顧妄棲將她冰冷的手牢牢握在掌心裡,「走。」
孟知微一愣,「去哪?」
顧妄棲唇角勾起出一抹邪肆的弧度,「買開心。」
被拉出轎車的孟知微愣怔地跟在顧妄棲的身側。
這一幕,何其相似。
曾幾何時,她不開心時,池譽也是這般拉著她出門,說要帶她去尋開心。
相似的地方實在太多了,孟知微無法不往那個荒誕的念頭去想。
出意外醒來後的顧妄棲還是顧妄棲嗎?
*
步行街的燈光一盞盞亮起來的時候,孟知微的手裡已經拿滿了東西。
左手是一串糖葫蘆,紅彤彤的山楂裹著晶瑩的糖衣,在夜色里泛著誘人的光。
右手是一杯熱乎乎的芋泥啵啵奶茶,杯壁上凝著細密的水珠,偶爾低頭吸一口,芋泥的香甜就在唇齒間化開。
手腕上還掛著三四個袋子,裡面裝著剛買的衣服,有她的,也有顧妄棲的。
顧妄棲走在她右邊,手裡也沒空著。
一袋烤串還冒著熱氣,孜然的香味和辣椒的辛香糾纏在一起,隨風飄散在夏日的夜風裡。
另一隻手提著一隻巨大的毛絨熊,棕色的絨毛軟乎乎的,脖子上繫著一個小小的蝴蝶結,是剛剛在遊戲廳里花了兩百個幣才夾上來的。
「還吃得下嗎?」顧妄棲側頭看她,唇角微揚,眼睛裡映著街邊店鋪暖黃色的燈光。
孟知微嚼著糖葫蘆,含糊不清地點頭。
山楂的酸和糖衣的甜在嘴裡打架,她眯了眯眼,腮幫子鼓鼓的,像只偷吃了堅果的松鼠。
顧妄棲看著她這副模樣,忍不住彎了彎唇。
他把手裡的烤串遞過去,「那再來兩串羊肉串?」
孟知微眼睛一亮,毫不客氣地伸手拿了一串。
羊肉烤得外焦里嫩,撒了孜然和辣椒麵,咬下去的瞬間,油脂的香氣在口腔里炸開。
她滿足地嘆了口氣,連鼻尖上都沾了一點孜然粉,在燈光下像一顆小小的痣。
他們在這條步行街上逛了快四個小時。
從傍晚六點走到晚上十點,從街頭吃到街尾,從一樓逛到五樓。
從吃的到穿最後到玩的。
幾乎整個商場,他們都逛了個遍。
步行街的人漸漸少了,店鋪的燈光一盞盞暗下去。
他們坐在廣場邊緣的花壇台階上,初秋夜裡的風裹著糖炒栗子和烤紅薯的香氣,吹在臉上涼絲絲的。

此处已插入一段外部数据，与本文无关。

import Summits.BirchSwinnertonDyer.BirchSwinnertonDyer.Theorems.ManinLocalTwoThreeCDivisionIntegralCDT
import Summits.BirchSwinnertonDyer.BirchSwinnertonDyer.Theorems.EdixhovenFibreFiveSevenStarredOptimalManinUnitFiveSevenCdtThm1
import HarnessLib

set_option autoImplicit false
-- the sub-problem namespace `Summit.BirchSwinnertonDyer.BirchSwinnertonDyer` duplicates a component by design (D-0017)
set_option linter.dupNamespace false

/-!
# Route ManinLocalTwoThree, crux C3 `ManinPrimeToThreeAtNine` (stmt-BirchSwinnertonDyer-22968), closed by name

C3: granted the route's four printed-fact binders (Mazur 1978, Abbes–Ullmo 1996, Česnavičius 2018, modularity — all idle
here), for every globally minimal `W/ℚ` and every lattice-optimal `X₀(N)`-datum `D` (`Λ_W = c · Λ_f`) at a level with
`9 ∣ N`: `3 ∤ c₀(D)`.

The landed conditional closer `ManinLocalTwoThree.CDivisionInt.maninPrimeToThreeAtNine_of_CDTInt` (cell bsd-f2-manin, p2:
`|c₀| = 1` at a level with an odd square factor, `CDivisionInt.abs_maninConstant_eq_one_of_CDTInt_of_odd_sq_dvd`, from
`Λ₁(f) ⊆ Λ_W` by the integer `c`-division chain) takes exactly the printed Calegari–Dimitrov–Tang Theorem 1.0.1 as
hypothesis; that hypothesis is now the tree theorem `calegariDimitrovTang2025_unboundedDenominators_holds` (p826028, line
`cdt_thm1` of crux K★ of route EdixhovenFibreFiveSeven, cell bsd-wall: CDT Cor. 4.5.3 in invariant form proved for all
levels, Ihara amalgam + CSP, Prop. 3.0.1, (4.3.3), rationality).  Composing the two proves the item BY NAME.  (This file
necessarily imports the route-cone module carrying the integer chain; the `lint.theses-cone` warning is accepted.)

HONEST STATUS.  Manin's conjecture is NOT announced by this file: the route's deciding theorem still takes
`PrintedSemistableManinFacts` (four cite-only printed facts) and C2 `ManinOddAtFour` (22967, claimed by seat manin23-p1;
closable the same way through `maninLocalTwoThree_maninOddAtFour_of_CDT`).  BSD is not proved by this.
[cite: CalegariDimitrovTang2025, Thm. 1.0.1] [cite: LingOesterle1991, Thm. 6]
-/

namespace Summit.BirchSwinnertonDyer.BirchSwinnertonDyer.Theorems

/-- **Crux C3 `ManinPrimeToThreeAtNine` (stmt-BirchSwinnertonDyer-22968), proved by name**: `3 ∤ c₀` at every
lattice-optimal `X₀(N)`-datum of a globally minimal curve when `9 ∣ N` — from CDT Theorem 1.0.1
(`calegariDimitrovTang2025_unboundedDenominators_holds`) through
`ManinLocalTwoThree.CDivisionInt.maninPrimeToThreeAtNine_of_CDTInt`; the four printed-fact binders are idle.  Manin's
conjecture and BSD are NOT proved by this. [cite: CalegariDimitrovTang2025, Thm. 1.0.1] [cite: LingOesterle1991, Thm. 6] -/
theorem ManinLocalTwoThree.ManinPrimeToThreeAtNine_proof :
    Summit.BirchSwinnertonDyer.BirchSwinnertonDyer.Theses.ManinLocalTwoThree.ManinPrimeToThreeAtNine :=
  ManinLocalTwoThree.CDivisionInt.maninPrimeToThreeAtNine_of_CDTInt calegariDimitrovTang2025_unboundedDenominators_holds

end Summit.BirchSwinnertonDyer.BirchSwinnertonDyer.Theorems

孟知微把最後一口奶茶喝完,吸管發出咕嚕咕嚕的空響聲,她心滿意足地嘆了口氣,靠在顧妄棲的肩膀上,懷裡抱著那隻大熊,腿上還堆著好幾個購物袋。
顧妄棲側頭看她。
燈光從她的側臉灑下來,睫毛在眼下落了一片小小的扇形陰影,鼻尖上還有孜然粉的痕跡。
她的臉因為走了一晚上而微微泛紅,額前的碎發被風吹得有點亂,整個人看起來又狼狽又漂亮。
「有沒有開心點?」他忽然問。
聲音不大,被夜風吹得有點散,但孟知微聽得清清楚楚。
她沒有立刻回答。
廣場上的音樂噴泉早就停了,遠處的摩天輪還在緩緩轉動,燈光在夜幕中畫出緩慢而溫柔的圓弧。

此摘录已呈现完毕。